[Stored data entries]
/-- **Integrability transfers along `Θ_S`**: if `H` is integrable for the Haar measure `μ` on
`K_∞ˣ × ∏_{v ∈ S} K_vˣ`, then `a ↦ H(Θ_S a)` is integrable on `B(Sᶜ)` for `ν`. [folklore] -/
theorem integrableOn_ideleUnitBox_compl_comp
    (μ : Measure ((mixedSpace K)ˣ × (∀ v : ↥S, (v.1.adicCompletion K)ˣ))) [IsHaarMeasure μ]
    {E : Type*} [NormedAddCommGroup E] {H : (mixedSpace K)ˣ × (∀ v : ↥S, (v.1.adicCompletion K)ˣ) → E}
    (hH : Integrable H μ) :
    IntegrableOn (fun a : ideleGroup K => H (archUnitsOfIdele K a,
        fun v : ↥S => (GaloisRepresentations.ideleGroup.finComp v.1).toHomUnits a))
      (ideleUnitBox {w | w ∉ S}) ν := by
  haveI : HasSummableGeomSeries (mixedSpace K) :=
    Literature.MeasureTheory.Group.hasSummableGeomSeries_of_finiteDimensional
  haveI : SecondCountableTopology (ideleGroup K) := secondCountableTopology_ideleGroup K
  haveI : SecondCountableTopology (mixedSpace K)ˣ := Literature.MeasureTheory.Group.Units.secondCountableTopology
  haveI : ∀ v : ↥S, SecondCountableTopology (v.1.adicCompletion K)ˣ := fun v =>
    secondCountableTopology_units_adicCompletion v.1
  haveI : BorelSpace ((mixedSpace K)ˣ × (∀ v : ↥S, (v.1.adicCompletion K)ˣ)) := Prod.borelSpace
  obtain ⟨c, hc⟩ := exists_map_restrict_ideleUnitBox_compl_eq_smul ν S μ
  have hΘm : Measurable (fun a : ideleGroup K => (archUnitsOfIdele K a,
      fun v : ↥S => (GaloisRepresentations.ideleGroup.finComp v.1).toHomUnits a)) :=
    (continuous_archUnitsOfIdele.prodMk (continuous_pi fun v => continuous_toHomUnits_finComp v.1)).measurable
  have hint : Integrable H ((ν.restrict (ideleUnitBox {w | w ∉ S})).map
      (fun a : ideleGroup K => (archUnitsOfIdele K a,
        fun v : ↥S => (GaloisRepresentations.ideleGroup.finComp v.1).toHomUnits a))) := by
    rw [hc]
    exact hH.smul_measure ENNReal.coe_ne_top
  exact (integrable_map_measure hint.aestronglyMeasurable hΘm.aemeasurable).1 hint

/-- **Product functions: `∫_{B(Sᶜ)} g(a_∞) ∏_{v ∈ S} h_v(a_v) dν(a) = c · ∫ g dμ_∞ · ∏_{v ∈ S} ∫ h_v dμ_v`**
for Haar measures `μ_∞` on `K_∞ˣ` and `μ_v` on `K_vˣ` (`v ∈ S`) and integrable `g`, `h_v` — the
factorisation of the `S ∪ ∞` part of an idelic integral of a factorizable function into local
integrals (Tate (1967), §4.4, Thm. 4.4.1 for the zeta functions; Fubini on the finite product).
[cite: CasselsFrohlichANT1967, Ch. XV §4.4] -/
theorem exists_setIntegral_ideleUnitBox_compl_prod_eq_mul_prod
    (μinf : Measure (mixedSpace K)ˣ) [IsHaarMeasure μinf]
    (μv : ∀ v : ↥S, Measure (v.1.adicCompletion K)ˣ) [∀ v, IsHaarMeasure (μv v)] :
    ∃ c : ℝ≥0, ∀ (g : (mixedSpace K)ˣ → ℂ) (h : ∀ v : ↥S, (v.1.adicCompletion K)ˣ → ℂ),
      Integrable g μinf → (∀ v, Integrable (h v) (μv v)) →
      ∫ a in ideleUnitBox {w | w ∉ S}, g (archUnitsOfIdele K a) *
          ∏ v : ↥S, h v ((GaloisRepresentations.ideleGroup.finComp v.1).toHomUnits a) ∂ν =
        (c : ℂ) * (∫ x, g x ∂μinf) * ∏ v : ↥S, ∫ y, h v y ∂(μv v) := by
  haveI : HasSummableGeomSeries (mixedSpace K) :=
    Literature.MeasureTheory.Group.hasSummableGeomSeries_of_finiteDimensional
  haveI : SecondCountableTopology (ideleGroup K) := secondCountableTopology_ideleGroup K
  haveI : SecondCountableTopology (mixedSpace K)ˣ := Literature.MeasureTheory.Group.Units.secondCountableTopology
  haveI : ∀ v : ↥S, SecondCountableTopology (v.1.adicCompletion K)ˣ := fun v =>
    secondCountableTopology_units_adicCompletion v.1
  haveI : BorelSpace ((mixedSpace K)ˣ × (∀ v : ↥S, (v.1.adicCompletion K)ˣ)) := Prod.borelSpace
  haveI : MeasurableMul (mixedSpace K)ˣ := ContinuousMul.measurableMul
  haveI : MeasurableMul (∀ v : ↥S, (v.1.adicCompletion K)ˣ) := ContinuousMul.measurableMul
  haveI j1 : (Measure.pi μv).IsHaarMeasure := inferInstance
  haveI j2 : SFinite (Measure.pi μv) := inferInstance
  haveI j3 : SFinite μinf := inferInstance
  haveI j4 : (μinf.prod (Measure.pi μv)).IsHaarMeasure := Measure.prod.instIsHaarMeasure μinf (Measure.pi μv)
  obtain ⟨c, hc⟩ := exists_setIntegral_ideleUnitBox_compl_eq_mul_integral ν S (μinf.prod (Measure.pi μv)) (E := ℂ)
  refine ⟨c, fun g h hg hh => ?_⟩
  have hG : AEStronglyMeasurable (fun y : ∀ v : ↥S, (v.1.adicCompletion K)ˣ => ∏ v : ↥S, h v (y v))
      (Measure.pi μv) := by
    have h' := Finset.aestronglyMeasurable_prod (Finset.univ : Finset ↥S) fun v _ =>
      (hh v).aestronglyMeasurable.comp_quasiMeasurePreserving (Measure.quasiMeasurePreserving_eval μv v)
    convert h' using 1
    funext y
    simp only [Finset.prod_apply, Function.comp_apply]
  have hH : AEStronglyMeasurable (fun p : (mixedSpace K)ˣ × (∀ v : ↥S, (v.1.adicCompletion K)ˣ) =>
      g p.1 * ∏ v : ↥S, h v (p.2 v)) (μinf.prod (Measure.pi μv)) :=
    (hg.aestronglyMeasurable.comp_fst).mul hG.comp_snd
  have h1 := hc _ hH
  simp only at h1
  rw [h1, integral_prod_mul (μ := μinf) (ν := Measure.pi μv) g (fun y => ∏ v : ↥S, h v (y v)),
    integral_fintype_prod_eq_prod (𝕜 := ℂ) h]
  rw [Complex.real_smul, mul_assoc]

omit [IsFiniteMeasureOnCompacts ν] [ν.IsMulLeftInvariant] in
/-- **The constant is not zero when `ν` charges open sets** (e.g. `ν` a Haar measure on `𝕀_K`): the
box `B(Sᶜ)` is a non-empty open set. [folklore] -/
theorem ne_zero_of_map_restrict_ideleUnitBox_compl_eq_smul [ν.IsOpenPosMeasure]
    (μ : Measure ((mixedSpace K)ˣ × (∀ v : ↥S, (v.1.adicCompletion K)ˣ))) {c : ℝ≥0}
    (hc : (ν.restrict (ideleUnitBox {w | w ∉ S})).map
        (fun a => (archUnitsOfIdele K a,
          fun v : ↥S => (GaloisRepresentations.ideleGroup.finComp v.1).toHomUnits a)) = c • μ) :
    c ≠ 0 := by
  haveI : HasSummableGeomSeries (mixedSpace K) :=
    Literature.MeasureTheory.Group.hasSummableGeomSeries_of_finiteDimensional
  haveI : SecondCountableTopology (ideleGroup K) := secondCountableTopology_ideleGroup K
  haveI : SecondCountableTopology (mixedSpace K)ˣ := Literature.MeasureTheory.Group.Units.secondCountableTopology
  haveI : ∀ v : ↥S, SecondCountableTopology (v.1.adicCompletion K)ˣ := fun v =>
    secondCountableTopology_units_adicCompletion v.1
  haveI : BorelSpace ((mixedSpace K)ˣ × (∀ v : ↥S, (v.1.adicCompletion K)ˣ)) := Prod.borelSpace
  intro h0
  rw [h0, zero_smul] at hc
  have hΘm : Measurable (fun a : ideleGroup K => (archUnitsOfIdele K a,
      fun v : ↥S => (GaloisRepresentations.ideleGroup.finComp v.1).toHomUnits a)) :=
    (continuous_archUnitsOfIdele.prodMk (continuous_pi fun v => continuous_toHomUnits_finComp v.1)).measurable
  have h := congrArg (fun m => m Set.univ) hc
  simp only [Measure.map_apply hΘm MeasurableSet.univ, Set.preimage_univ, Measure.restrict_apply MeasurableSet.univ,
    Set.univ_inter, Measure.coe_zero, Pi.zero_apply] at h
  -- `B(Sᶜ)` is open and contains `1`
  have hopen : IsOpen (ideleUnitBox (K := K) {w | w ∉ S}) := by
    rw [ideleUnitBox_compl_eq_iUnion (fun v => GaloisRepresentations.HeckeCharacter.uniformizer K v)
      (fun v => GaloisRepresentations.HeckeCharacter.valued_uniformizer v) S]
    refine isOpen_iUnion fun m => ?_
    exact (GaloisRepresentations.isOpen_unitIdeles K).smul _
  have hone : (1 : ideleGroup K) ∈ ideleUnitBox (K := K) {w | w ∉ S} := fun w _ => by
    rw [Units.val_one]
    exact map_one _
  exact (hopen.measure_pos ν ⟨1, hone⟩).ne' h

WHAT TO PRODUCE
Please find how many lines of the entries above include the string "measurableMul", giving the number and nothing else.

ANSWER BOX
2